### TASK TO CARRY OUT
All that should be output is the block of lines below from the line with "slideInvA, slideInvB, slideInvD]" to the line with "slideD, slideInvA, slideInvD]; group", both included, exactly as written.

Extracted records
+ + + + +

import Literature.Topology.FourManifolds.SurfaceGroupGeneratorImages
import Mathlib.Tactic.Group
import HarnessLib

/-!
# Handle moves of the surface group `S_g`: inversion, handle slides, and the cut swap

Topic `Literature/Topology/FourManifolds`; sequel to `SurfaceGroupGeneratorImages.lean`
(automorphisms of `SurfaceGroup g = ⟨a₀, b₀, …, a_{g-1}, b_{g-1} ∣ ∏ᵢ [aᵢ, bᵢ]⟩` from generator
images).  Written for the handlebody-realisation theorem (`HandlebodyGroupRealisation.lean`:
every automorphism of `π₁` of a handlebody `S_g ⧸ ⟪a₀, …, a_{g-1}⟫ = F_g` is induced by an
automorphism of `S_g` preserving the kernel — Griffiths 1964; Zieschang 1964), which lifts
Nielsen's generators of `Aut F_g` (Lyndon–Schupp I.4: `α_k : x_k ↦ x_k⁻¹`, `β_{kl} : x_k ↦ x_k x_l`)
one at a time.  The lifts, as honest automorphisms of `S_g` given by generator images fixing the
surface relator ON THE NOSE:

* `SurfaceGroup.flipEquiv k` — `a_k ↦ b_k a_k⁻¹ b_k⁻¹`, `b_k ↦ b_k a_k b_k⁻²` (identity on the other
  handles): fixes `[a_k, b_k]` and induces the inversion `x_k ↦ x_k⁻¹` on `S_g ⧸ ⟪aᵢ⟫`;
* `SurfaceGroup.slideEquiv k l`, `coslideEquiv k l` (`k < l`) — HANDLE SLIDES with generator
  images the words `HandleWords.slideA/B/C/D`, `coslideA/B/C/D` in `a_k, b_k, a_l, b_l` and the
  middle block `mid k l = ∏_{k<h<l}[a_h,b_h]`; they fix the block `[a_k,b_k] · mid k l · [a_l,b_l]`,
  preserve `⟪aᵢ⟫` and induce the transvections `x_k ↦ x_k x_l`, `x_l ↦ x_l x_k` on `S_g ⧸ ⟪aᵢ⟫`.
  (Found as `Inn(w) ∘ T_δ⁻¹ ∘ T_γ` with `T_γ` the twist about the band sum `γ` of the meridian `a_k`
  and the longitude `b_l` — `b_k ↦ a_k⁻¹ b_l b_k`, `a_l ↦ a_k⁻¹ b_l a_l` — and `T_δ` the twist about
  `b_l`, then conjugated by `mid k l` for non-adjacent handles; all identities verified
  mechanically and discharged here by `group`.)
* `SurfaceGroup.cutSwapEquiv c` — `a_i ↦ a_i b_i a_i⁻¹`, `b_i ↦ a_i⁻¹` on the handles with `c i`
  (`[aba⁻¹, a⁻¹] = [a,b]`): carries the cut system `{aᵢ}` onto `{aᵢ (¬ c i), bᵢ (c i)}` up to
  conjugacy.

Only the algebra is formalised (by Dehn–Nielsen–Baer and Zieschang–Vogt–Coldewey Thm. 5.6.1 these
automorphisms are induced by homeomorphisms of `Σ_g` extending over the handlebody; not needed).
Not here: the quotient `S_g ⧸ ⟪aᵢ⟫` and the realisation theorem (`HandlebodyGroupRealisation.lean`).

## References

* H. B. Griffiths, *Automorphisms of a 3-dimensional handlebody*, Abh. Math. Sem. Univ. Hamburg 26
  (1964) 191–210. [GriffithsHB1964Handlebody]
* H. Zieschang, *Alternierende Produkte in freien Gruppen*, Abh. Math. Sem. Univ. Hamburg 27 (1964)
  13–31. [Zieschang1964]
* H. Zieschang, E. Vogt, H.-D. Coldewey, *Surfaces and Planar Discontinuous Groups*, LNM 835
  (1980), Ch. 5, Thm. 5.6.1. [ZieschangVogtColdewey1980]
* R. C. Lyndon, P. E. Schupp, *Combinatorial Group Theory* (2001), Ch. I §4. [LyndonSchupp2001]
-/

noncomputable section

namespace Literature.Topology.FourManifolds

open Subgroup

/-! ## The slide words (in an arbitrary group) -/

namespace HandleWords

variable {G : Type*} [Group G]

/-- Image of `a_k` under `σ_{kl}` (`A,B,C,D = a_k,b_k,a_l,b_l`, `m = mid k l`). [folklore] -/
def slideA (A D m : G) : G :=
  A * m * D⁻¹ * m⁻¹ * A * m * D * m⁻¹ * A⁻¹

/-- Image of `b_k` under `σ_{kl}` (`A,B,C,D = a_k,b_k,a_l,b_l`, `m = mid k l`). [folklore] -/
def slideB (A B D m : G) : G :=
  A * m * D⁻¹ * m⁻¹ * A⁻¹ * m * D * m⁻¹ * B * m * D * m⁻¹ * A⁻¹

/-- Image of `a_l` under `σ_{kl}` (`A,B,C,D = a_k,b_k,a_l,b_l`, `m = mid k l`). [folklore] -/
def slideC (A C D m : G) : G :=
  m⁻¹ * A * m * D⁻¹ * m⁻¹ * A⁻¹ * m * D * C * m⁻¹ * A⁻¹ * m

/-- Image of `b_l` under `σ_{kl}` (`A,B,C,D = a_k,b_k,a_l,b_l`, `m = mid k l`). [folklore] -/
def slideD (A D m : G) : G :=
  m⁻¹ * A * m * D * m⁻¹ * A⁻¹ * m

/-- Image of `a_k` under `σ_{kl}⁻¹` (`A,B,C,D = a_k,b_k,a_l,b_l`, `m = mid k l`). [folklore] -/
def slideInvA (A D m : G) : G :=
  m * D * m⁻¹ * A * m * D⁻¹ * m⁻¹

/-- Image of `b_k` under `σ_{kl}⁻¹` (`A,B,C,D = a_k,b_k,a_l,b_l`, `m = mid k l`). [folklore] -/
def slideInvB (A B D m : G) : G :=
  m * D * m⁻¹ * A⁻¹ * m * D⁻¹ * m⁻¹ * A * B * A * m * D⁻¹ * m⁻¹

/-- Image of `a_l` under `σ_{kl}⁻¹` (`A,B,C,D = a_k,b_k,a_l,b_l`, `m = mid k l`). [folklore] -/
def slideInvC (A C D m : G) : G :=
  D * m⁻¹ * A⁻¹ * m * D⁻¹ * m⁻¹ * A * m * C * D * m⁻¹ * A * m * D⁻¹

/-- Image of `b_l` under `σ_{kl}⁻¹` (`A,B,C,D = a_k,b_k,a_l,b_l`, `m = mid k l`). [folklore] -/
def slideInvD (A D m : G) : G :=
  D * m⁻¹ * A⁻¹ * m * D * m⁻¹ * A * m * D⁻¹

/-- Image of `a_k` under `σ'_{kl}` (`A,B,C,D = a_k,b_k,a_l,b_l`, `m = mid k l`). [folklore] -/
def coslideA (A B C m : G) : G :=
  A * B⁻¹ * m * C⁻¹ * m⁻¹ * B

/-- Image of `b_k` under `σ'_{kl}` (`A,B,C,D = a_k,b_k,a_l,b_l`, `m = mid k l`). [folklore] -/
def coslideB (B C m : G) : G :=
  B⁻¹ * m * C * m⁻¹ * B * m * C⁻¹ * m⁻¹ * B

/-- Image of `a_l` under `σ'_{kl}` (`A,B,C,D = a_k,b_k,a_l,b_l`, `m = mid k l`). [folklore] -/
def coslideC (B C m : G) : G :=
  m⁻¹ * B⁻¹ * m * C * m⁻¹ * B * m

/-- Image of `b_l` under `σ'_{kl}` (`A,B,C,D = a_k,b_k,a_l,b_l`, `m = mid k l`). [folklore] -/
def coslideD (B C D m : G) : G :=
  D * C⁻¹ * m⁻¹ * B * m

/-- Image of `a_k` under `σ'_{kl}⁻¹` (`A,B,C,D = a_k,b_k,a_l,b_l`, `m = mid k l`). [folklore] -/
def coslideInvA (A C m : G) : G :=
  A * m * C * m⁻¹

/-- Image of `b_k` under `σ'_{kl}⁻¹` (`A,B,C,D = a_k,b_k,a_l,b_l`, `m = mid k l`). [folklore] -/
def coslideInvB (B C m : G) : G :=
  m * C⁻¹ * m⁻¹ * B * m * C * m⁻¹

/-- Image of `a_l` under `σ'_{kl}⁻¹` (`A,B,C,D = a_k,b_k,a_l,b_l`, `m = mid k l`). [folklore] -/
def coslideInvC (B C m : G) : G :=
  C⁻¹ * m⁻¹ * B * m * C * m⁻¹ * B⁻¹ * m * C

/-- Image of `b_l` under `σ'_{kl}⁻¹` (`A,B,C,D = a_k,b_k,a_l,b_l`, `m = mid k l`). [folklore] -/
def coslideInvD (B C D m : G) : G :=
  D * m⁻¹ * B⁻¹ * m * C

end HandleWords

namespace SurfaceGroup

open HandleWords

variable {g : ℕ}

/-! ## The moves -/

/-- **Inversion move** of handle `k`: `a_k ↦ b_k a_k⁻¹ b_k⁻¹`, `b_k ↦ b_k a_k b_k⁻²`, identity on
the other handles; inverse `a_k ↦ [a_k,b_k] a_k⁻¹`, `b_k ↦ b_k⁻¹ a_k⁻¹`.  An automorphism of `S_g`
fixing `[a_k, b_k]` on the nose which induces the Nielsen inversion `x_k ↦ x_k⁻¹` on
`S_g ⧸ ⟪aᵢ⟫`. [folklore] -/
def flipEquiv (k : Fin g) : SurfaceGroup g ≃* SurfaceGroup g :=
  equivOfGens
    (localGens (fun i => if i = k then b k * (a k)⁻¹ * (b k)⁻¹ else a i)
      (fun i => if i = k then b k * a k * (b k)⁻¹ * (b k)⁻¹ else b i))
    (localGens (fun i => if i = k then a k * b k * (a k)⁻¹ * (b k)⁻¹ * (a k)⁻¹ else a i)
      (fun i => if i = k then (b k)⁻¹ * (a k)⁻¹ else b i))
    (prod_relFactor_localGens _ _ fun i => by
      by_cases hi : i = k
      · subst hi; simp only [if_true]; group
      · simp [hi])
    (prod_relFactor_localGens _ _ fun i => by
      by_cases hi : i = k
      · subst hi; simp only [if_true]; group
      · simp [hi])
    (by
      rintro ⟨i, _ | _⟩
      · by_cases hi : i = k
        · subst hi; rw [← a_def]; simp [map_mul, map_inv]; group
        · rw [← a_def]; simp [hi]
      · by_cases hi : i = k
        · subst hi; rw [← b_def]; simp [map_mul, map_inv]; group
        · rw [← b_def]; simp [hi])
    (by
      rintro ⟨i, _ | _⟩
      · by_cases hi : i = k
        · subst hi; rw [← a_def]; simp [map_mul, map_inv]; group
        · rw [← a_def]; simp [hi]
      · by_cases hi : i = k
        · subst hi; rw [← b_def]; simp [map_mul, map_inv]; group
        · rw [← b_def]; simp [hi])

/-- `flipEquiv k` on `a_k`. [folklore] -/
theorem flipEquiv_a_self (k : Fin g) : flipEquiv k (a k) = b k * (a k)⁻¹ * (b k)⁻¹ := by
  simp [flipEquiv, a_def k]

/-- `flipEquiv k` on `b_k`. [folklore] -/
theorem flipEquiv_b_self (k : Fin g) : flipEquiv k (b k) = b k * a k * (b k)⁻¹ * (b k)⁻¹ := by
  simp [flipEquiv, b_def k]

/-- `flipEquiv k` on `aᵢ`, `i ≠ k`. [folklore] -/
theorem flipEquiv_a_of_ne {k i : Fin g} (h : i ≠ k) : flipEquiv k (a i) = a i := by
  simp [flipEquiv, a_def i, h]

/-- `flipEquiv k` on `bᵢ`, `i ≠ k`. [folklore] -/
theorem flipEquiv_b_of_ne {k i : Fin g} (h : i ≠ k) : flipEquiv k (b i) = b i := by
  simp [flipEquiv, b_def i, h]

/-- **Cut swap**: on the handles with `c i`, `a_i ↦ a_i b_i a_i⁻¹`, `b_i ↦ a_i⁻¹`; identity
elsewhere; inverse `a_i ↦ b_i⁻¹`, `b_i ↦ b_i a_i b_i⁻¹`.  An automorphism of `S_g` fixing every
`[aᵢ,bᵢ]` on the nose (`[aba⁻¹, a⁻¹] = [a,b]`) carrying `{aᵢ}` to `{aᵢ (¬ c i), bᵢ (c i)}` up to
conjugacy. [folklore] -/
def cutSwapEquiv (c : Fin g → Bool) : SurfaceGroup g ≃* SurfaceGroup g :=
  equivOfGens
    (localGens (fun i => if c i then a i * b i * (a i)⁻¹ else a i)
      (fun i => if c i then (a i)⁻¹ else b i))
    (localGens (fun i => if c i then (b i)⁻¹ else a i)
      (fun i => if c i then b i * a i * (b i)⁻¹ else b i))
    (prod_relFactor_localGens _ _ fun i => by
      by_cases hi : c i
      · simp only [hi, if_true]; group
      · simp [hi])
    (prod_relFactor_localGens _ _ fun i => by
      by_cases hi : c i
      · simp only [hi, if_true]; group
      · simp [hi])
    (by
      rintro ⟨i, _ | _⟩
      · by_cases hi : c i
        · rw [← a_def]; simp [hi, map_mul, map_inv]; group
        · rw [← a_def]; simp [hi]
      · by_cases hi : c i
        · rw [← b_def]; simp [hi, map_inv]
        · rw [← b_def]; simp [hi])
    (by
      rintro ⟨i, _ | _⟩
      · by_cases hi : c i
        · rw [← a_def]; simp [hi, map_inv]
        · rw [← a_def]; simp [hi]
      · by_cases hi : c i
        · rw [← b_def]; simp [hi, map_mul, map_inv]; group
        · rw [← b_def]; simp [hi])

/-- `cutSwapEquiv c` on `aᵢ`. [folklore] -/
theorem cutSwapEquiv_a (c : Fin g → Bool) (i : Fin g) :
    cutSwapEquiv c (a i) = if c i then a i * b i * (a i)⁻¹ else a i := by
  simp [cutSwapEquiv, a_def i]

/-- `cutSwapEquiv c` on `bᵢ`. [folklore] -/
theorem cutSwapEquiv_b (c : Fin g → Bool) (i : Fin g) :
    cutSwapEquiv c (b i) = if c i then (a i)⁻¹ else b i := by
  simp [cutSwapEquiv, b_def i]

/-- `(cutSwapEquiv c)⁻¹` on `aᵢ`. [folklore] -/
theorem cutSwapEquiv_symm_a (c : Fin g → Bool) (i : Fin g) :
    (cutSwapEquiv c).symm (a i) = if c i then (b i)⁻¹ else a i := by
  simp [cutSwapEquiv, a_def i]

/-- `(cutSwapEquiv c)⁻¹` on `bᵢ`. [folklore] -/
theorem cutSwapEquiv_symm_b (c : Fin g → Bool) (i : Fin g) :
    (cutSwapEquiv c).symm (b i) = if c i then b i * a i * (b i)⁻¹ else b i := by
  simp [cutSwapEquiv, b_def i]

section slides

variable {k l : Fin g} (hkl : k < l)
include hkl

/-- **Handle slide** `σ_{kl}` (`k < l`): the automorphism of `S_g` with the generator images
`HandleWords.slideA/B/C/D` on `a_k, b_k, a_l, b_l` (identity on the other handles; inverse
`slideInvA/B/C/D`), fixing the relator on the nose; it preserves `⟪aᵢ⟫` and induces the Nielsen
transvection `x_k ↦ x_k x_l` on `S_g ⧸ ⟪aᵢ⟫ = F⟨xᵢ = b̄ᵢ⟩`. [folklore] -/
def slideEquiv : SurfaceGroup g ≃* SurfaceGroup g :=
  equivOfGens
    (blockGens k l (slideA (a k) (b l) (mid k l)) (slideB (a k) (b k) (b l) (mid k l))
      (slideC (a k) (a l) (b l) (mid k l)) (slideD (a k) (b l) (mid k l)))
    (blockGens k l (slideInvA (a k) (b l) (mid k l)) (slideInvB (a k) (b k) (b l) (mid k l))
      (slideInvC (a k) (a l) (b l) (mid k l)) (slideInvD (a k) (b l) (mid k l)))
    (prod_relFactor_blockGens hkl _ _ _ _ (by
      simp only [slideA, slideB, slideC, slideD]; group))
    (prod_relFactor_blockGens hkl _ _ _ _ (by
      simp only [slideInvA, slideInvB, slideInvC, slideInvD]; group))
    (by
      rintro ⟨i, s⟩
      by_cases hik : i = k
      · subst hik; cases s
        · rw [← a_def]; simp [hkl, map_mul, map_inv, slideA, slideInvA, slideInvD]; group
        · rw [← b_def]; simp [hkl, map_mul, map_inv, slideB, slideInvA, slideInvB, slideInvD]
          group
      by_cases hil : i = l
      · subst hil; cases s
        · rw [← a_def]; simp [hkl, map_mul, map_inv, slideC, slideInvA, slideInvC, slideInvD]
          group
        · rw [← b_def]; simp [hkl, map_mul, map_inv, slideD, slideInvA, slideInvD]; group
      simp [blockGens_of_ne _ _ _ _ hik hil])
    (by
      rintro ⟨i, s⟩
      by_cases hik : i = k
      · subst hik; cases s
        · rw [← a_def]; simp [hkl, map_mul, map_inv, slideInvA, slideA, slideD]; group
        · rw [← b_def]; simp [hkl, map_mul, map_inv, slideInvB, slideA, slideB, slideD]; group
      by_cases hil : i = l
      · subst hil; cases s
        · rw [← a_def]; simp [hkl, map_mul, map_inv, slideInvC, slideA, slideC, slideD]; group
        · rw [← b_def]; simp [hkl, map_mul, map_inv, slideInvD, slideA, slideD]; group
      simp [blockGens_of_ne _ _ _ _ hik hil])

/-- `σ_{kl}` on generators. [folklore] -/
theorem slideEquiv_of (p : surfaceGen g) : slideEquiv hkl (PresentedGroup.of p) =
    blockGens k l (slideA (a k) (b l) (mid k l)) (slideB (a k) (b k) (b l) (mid k l))
      (slideC (a k) (a l) (b l) (mid k l)) (slideD (a k) (b l) (mid k l)) p := by
  simp [slideEquiv]

/-- **Handle slide** `σ'_{kl}` (`k < l`): the automorphism of `S_g` with the generator images
`HandleWords.coslideA/B/C/D` (inverse `coslideInvA/B/C/D`), fixing the relator on the nose,
preserving `⟪aᵢ⟫` and inducing the Nielsen transvection `x_l ↦ x_l x_k` on `S_g ⧸ ⟪aᵢ⟫`.
[folklore] -/
def coslideEquiv : SurfaceGroup g ≃* SurfaceGroup g :=
  equivOfGens
    (blockGens k l (coslideA (a k) (b k) (a l) (mid k l)) (coslideB (b k) (a l) (mid k l))
      (coslideC (b k) (a l) (mid k l)) (coslideD (b k) (a l) (b l) (mid k l)))
    (blockGens k l (coslideInvA (a k) (a l) (mid k l)) (coslideInvB (b k) (a l) (mid k l))
      (coslideInvC (b k) (a l) (mid k l)) (coslideInvD (b k) (a l) (b l) (mid k l)))
    (prod_relFactor_blockGens hkl _ _ _ _ (by
      simp only [coslideA, coslideB, coslideC, coslideD]; group))
    (prod_relFactor_blockGens hkl _ _ _ _ (by
      simp only [coslideInvA, coslideInvB, coslideInvC, coslideInvD]; group))
    (by
      rintro ⟨i, s⟩
      by_cases hik : i = k
      · subst hik; cases s
        · rw [← a_def]
          simp [hkl, map_mul, map_inv, coslideA, coslideInvA, coslideInvB, coslideInvC]
          group
        · rw [← b_def]; simp [hkl, map_mul, map_inv, coslideB, coslideInvB, coslideInvC]; group
      by_cases hil : i = l
      · subst hil; cases s
        · rw [← a_def]; simp [hkl, map_mul, map_inv, coslideC, coslideInvB, coslideInvC]; group
        · rw [← b_def]
          simp [hkl, map_mul, map_inv, coslideD, coslideInvB, coslideInvC, coslideInvD]
          group
      simp [blockGens_of_ne _ _ _ _ hik hil])
    (by
      rintro ⟨i, s⟩
      by_cases hik : i = k
      · subst hik; cases s
        · rw [← a_def]; simp [hkl, map_mul, map_inv, coslideInvA, coslideA, coslideC]; group
        · rw [← b_def]; simp [hkl, map_mul, map_inv, coslideInvB, coslideB, coslideC]; group
      by_cases hil : i = l
      · subst hil; cases s
        · rw [← a_def]; simp [hkl, map_mul, map_inv, coslideInvC, coslideB, coslideC]; group
        · rw [← b_def]
          simp [hkl, map_mul, map_inv, coslideInvD, coslideB, coslideC, coslideD]
          group
      simp [blockGens_of_ne _ _ _ _ hik hil])

/-- `σ'_{kl}` on generators. [folklore] -/
theorem coslideEquiv_of (p : surfaceGen g) : coslideEquiv hkl (PresentedGroup.of p) =
    blockGens k l (coslideA (a k) (b k) (a l) (mid k l)) (coslideB (b k) (a l) (mid k l))
      (coslideC (b k) (a l) (mid k l)) (coslideD (b k) (a l) (b l) (mid k l)) p := by
  simp [coslideEquiv]

end slides

end SurfaceGroup

end Literature.Topology.FourManifolds

end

+ + + + +

### PROBLEM SOLUTION
        · rw [← b_def]; simp [hkl, map_mul, map_inv, slideB, slideInvA, slideInvB, slideInvD]
          group
      by_cases hil : i = l
      · subst hil; cases s
        · rw [← a_def]; simp [hkl, map_mul, map_inv, slideC, slideInvA, slideInvC, slideInvD]
          group
        · rw [← b_def]; simp [hkl, map_mul, map_inv, slideD, slideInvA, slideInvD]; group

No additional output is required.